What Is A Muscle Knot?
Posted by Team Bella inEver been on a massage table and heard your massage therapist tell you that “you have a knot there”? You’re not alone. If you’re not clear on what exactly a muscle knot is, you’re also not alone! Here we answer everything you wanted to know about knots, where they come from, and what you can do about them.
How Does A Muscle Knot Form?
Most of the time, muscles do their work without much complaint. Occasionally, though, they'll develop painful “knots”, areas where the muscle fibers tighten but don't release. The technical name for a knot is a myofascial trigger point, but as common as muscle knots are, scientists disagree about what causes them. Some research suggests these trigger points start with muscle injury or overuse. Other studies suggest they come from over-stimulation of the muscle fibers. No matter what causes them, knots are common; about half of us get them on a regular basis, and more than three-quarters of the population will experience them at some time.
What Causes Muscle Knots?
When your muscles are functioning normally, they tighten and release quickly. Trigger points happen when a small area within the muscle stays contracted. Pain receptors begin to fire, sending a signal to your brain to relax the muscle, but the return signal never reaches this isolated cluster of muscle fibers. The knot itself becomes painful and tender, but it can also send pain radiating to other parts of the body, a phenomenon doctors call referred pain.

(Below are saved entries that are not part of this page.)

/-!
# The COARSE transport: fixed-step speed limits, floors, and what the Dini form adds
# (leaf G1.22 TRANSPORT, part 6)

pub-rhpf cell (mechanism/rigidity campaign; **no RH claims**), seat `pub-rhpf-transport-1` gen 6.
Companion of parts 4 (`…AnyBase`) and 5 (`…Convex`).

Write `ε = weilGroundEnergy` (the bottom of Weil's quadratic functional on the window `[-a, a]`).
Parts 1–5 transported the bottom with the LOWER-RIGHT-DINI clause
`ε x − ε (x + h) ≤ h (K ε x + C e^{δx} + η)` for arbitrarily SMALL `h` (a Grönwall fence), and left
two links of the exponent ladder of TRANSPORT.md §14 open: "any a-priori speed limit at all
(`θ_S < ∞`)" and "RH ⟹ speed limit".  This file observes that for everything the ladder says about
ZEROS the small steps are unnecessary.  Call *coarse speed limit at rate `δ` with constant `C`, step
`s > 0`, from `b`* the fixed-step statement `∀ x ≥ b, ε x − ε (x + s) ≤ C e^{δx}` (no `η`, no small
`h`, no `K`).

1. **Telescoping replaces Grönwall** (`floor_of_coarseSpeedLimit`): a coarse speed limit at ONE step
   `s` from `b > 0` gives the eventual floor `ε a ≥ −C' e^{δa}` (`a ≥ b`) — sum the geometric series
   along `b, b+s, b+2s, …` and use antitonicity of `ε` inside each step — hence (Solo's exact
   thermometer) `|Re ρ − 1/2| ≤ δ/2` and `QuasiRiemannHypothesis (1/2 + δ/2)`
   (`strip_half_of_coarseSpeedLimit`, `quasiRiemannHypothesis_of_coarseSpeedLimit`).
2. **The converse is free** (`coarseSpeedLimit_of_floor`): a floor at rate `δ` from `b > 0` gives the
   coarse speed limit at the SAME rate at EVERY step (`ε x ≤ ε b`, `−ε (x+s) ≤ C' e^{δs} e^{δx}`).
   So, RH-free and with no shape hypothesis, COARSE SPEED LIMIT ⟺ FLOOR at every rate: the ladder
   collapse that part 5 obtained for the Dini form only under CONVEXITY holds unconditionally in the
   coarse form (`θ_S^coarse = θ_D`).
3. **Consequences.** (a) `coarseSpeedLimit_unconditional`, `coarseSpeedLimit_of_one_lt`: the coarse
   speed limit holds RH-FREE at every rate `κ > 1`, from every base, at every step (Solo's
   unconditional floor `ε a ≥ −C(1+a)e^{a}`) — an a-priori speed limit DOES exist in the coarse sense
   (`θ_S^coarse ≤ 1`).  (b) `coarseSpeed_le_of_riemannHypothesis`,
   `riemannHypothesis_iff_coarseSubexpSpeed`: RH ⟹ the coarse descent over any step is at most `ε b`
   (rate `0`; indeed doubly-exponentially small, `coarseSpeed_exp_exp_of_riemannHypothesis`), and
   RH ⟺ coarse speed limits at every rate `δ > 0` — BOTH directions elementary, with no appeal to
   `WindowLipschitz` (contrast part 2, where RH ⟹ K-clause needs the 50-file local-Lipschitz theorem,
   and RH ⟹ Dini speed limit is not known at all).  (c) `coarseSpeedLimit_of_defectiveLeakage`,
   `coarseSpeedLimit_of_speedLimit`: every Dini-form member of parts 1–5 implies the coarse one.
4. **What the Dini form adds, exactly** (`speedLimit_iff_coarseSpeedLimit_allSteps`): the Dini speed
   limit at rate `δ` with constant `C` from `b` holds IFF the coarse speed limit holds at EVERY step
   `s > 0` with the constant `(C/δ)(e^{δs} − 1)` — a constant VANISHING LINEARLY as `s → 0`.  A floor
   gives every step too, but with a constant `max (ε b) 0 + C' e^{δs}` that does not vanish.  The
   residual "no cliffs" is therefore precisely a weighted UNIFORM one-sided Lipschitz statement —
   growth `O(e^{δA})` of the local one-sided Lipschitz constant of `ε` on `[A, A+1]` (which
   `WindowLipschitz` gives only existentially per compact range) — and NO dictionary between that
   growth and the zeros of `ζ` is known in either direction: every zero statement of the T-D family
   (strip `δ/2`, quasi-RH, the all-rates ⟺ RH calibration, the Ω-forms) is already carried by the
   coarse form.  (Ω-forms: `coarseSpeedLimit_fails_of_offline_zero`,
   `exists_rate_of_not_riemannHypothesis_coarse`.)

Nothing here is a statement about `ζ` beyond the tree's theorems it composes; every member is a
typed HYPOTHESIS or an unconditional elementary bound.  References: E. Bombieri, *Remarks on Weil's
quadratic functional in the theory of prime numbers I*, Rend. Mat. Acc. Lincei (9) 11 (2000)
183–233, §4 (the functional; the a-priori bound behind Solo's floor); H. Yoshida, *On Hermitian forms
attached to zeta functions*, Adv. Stud. Pure Math. 21 (1992) 281–325 (the window criterion);
A. Connes, C. Consani, H. Moscovici, arXiv:2511.22755, Cor. 3.7–3.8 (monotonicity of the bottom).
[folklore]
-/

noncomputable section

Ranging in size from pencil-point dots to walnut-sized areas in larger muscle groups, knots are essentially localized muscle cramps.
How To Treat Muscle Knots
As with other types of muscle cramps, massage can help by physically inducing taut muscle fibers to relax. Just as an actual knot responds to manipulation to loosen it where it's been pulled tight, muscle tissues relax their grip when loosened with a therapeutic massage. A knot in an easy-to-reach area such as your calf or lower arm responds to pressure you apply yourself, but most knots form in the large muscle masses of your back, shoulders and thighs where they're tougher to reach. A massage ball can help, but a session with a professional massage therapist is more effective than self-treatment.
Massage also reduces residual or referred pain around the area of a muscle knot, something a roller or ball can't manage. Heat therapy can help ease the discomfort of muscle knots and the referred pain they cause, so massage techniques that use heat are good choices to cope with trigger points. Hot stone massages, for example, loosen knotted muscles quickly.
How To Treat Muscle Knots That Persist
If muscle knots are chronic or don't respond to massage, it may be time to see your doctor. Injections of lidocaine or corticosteroids to the knot and surrounding muscle tissues induce the fibers to relax. This option is also good for dealing with trigger points that occur after an accident or injury to the muscle.
For most knots, though, massage therapy is best. A relaxing massage is always more enjoyable than an injection, so consider non-invasive techniques for dealing with knots first.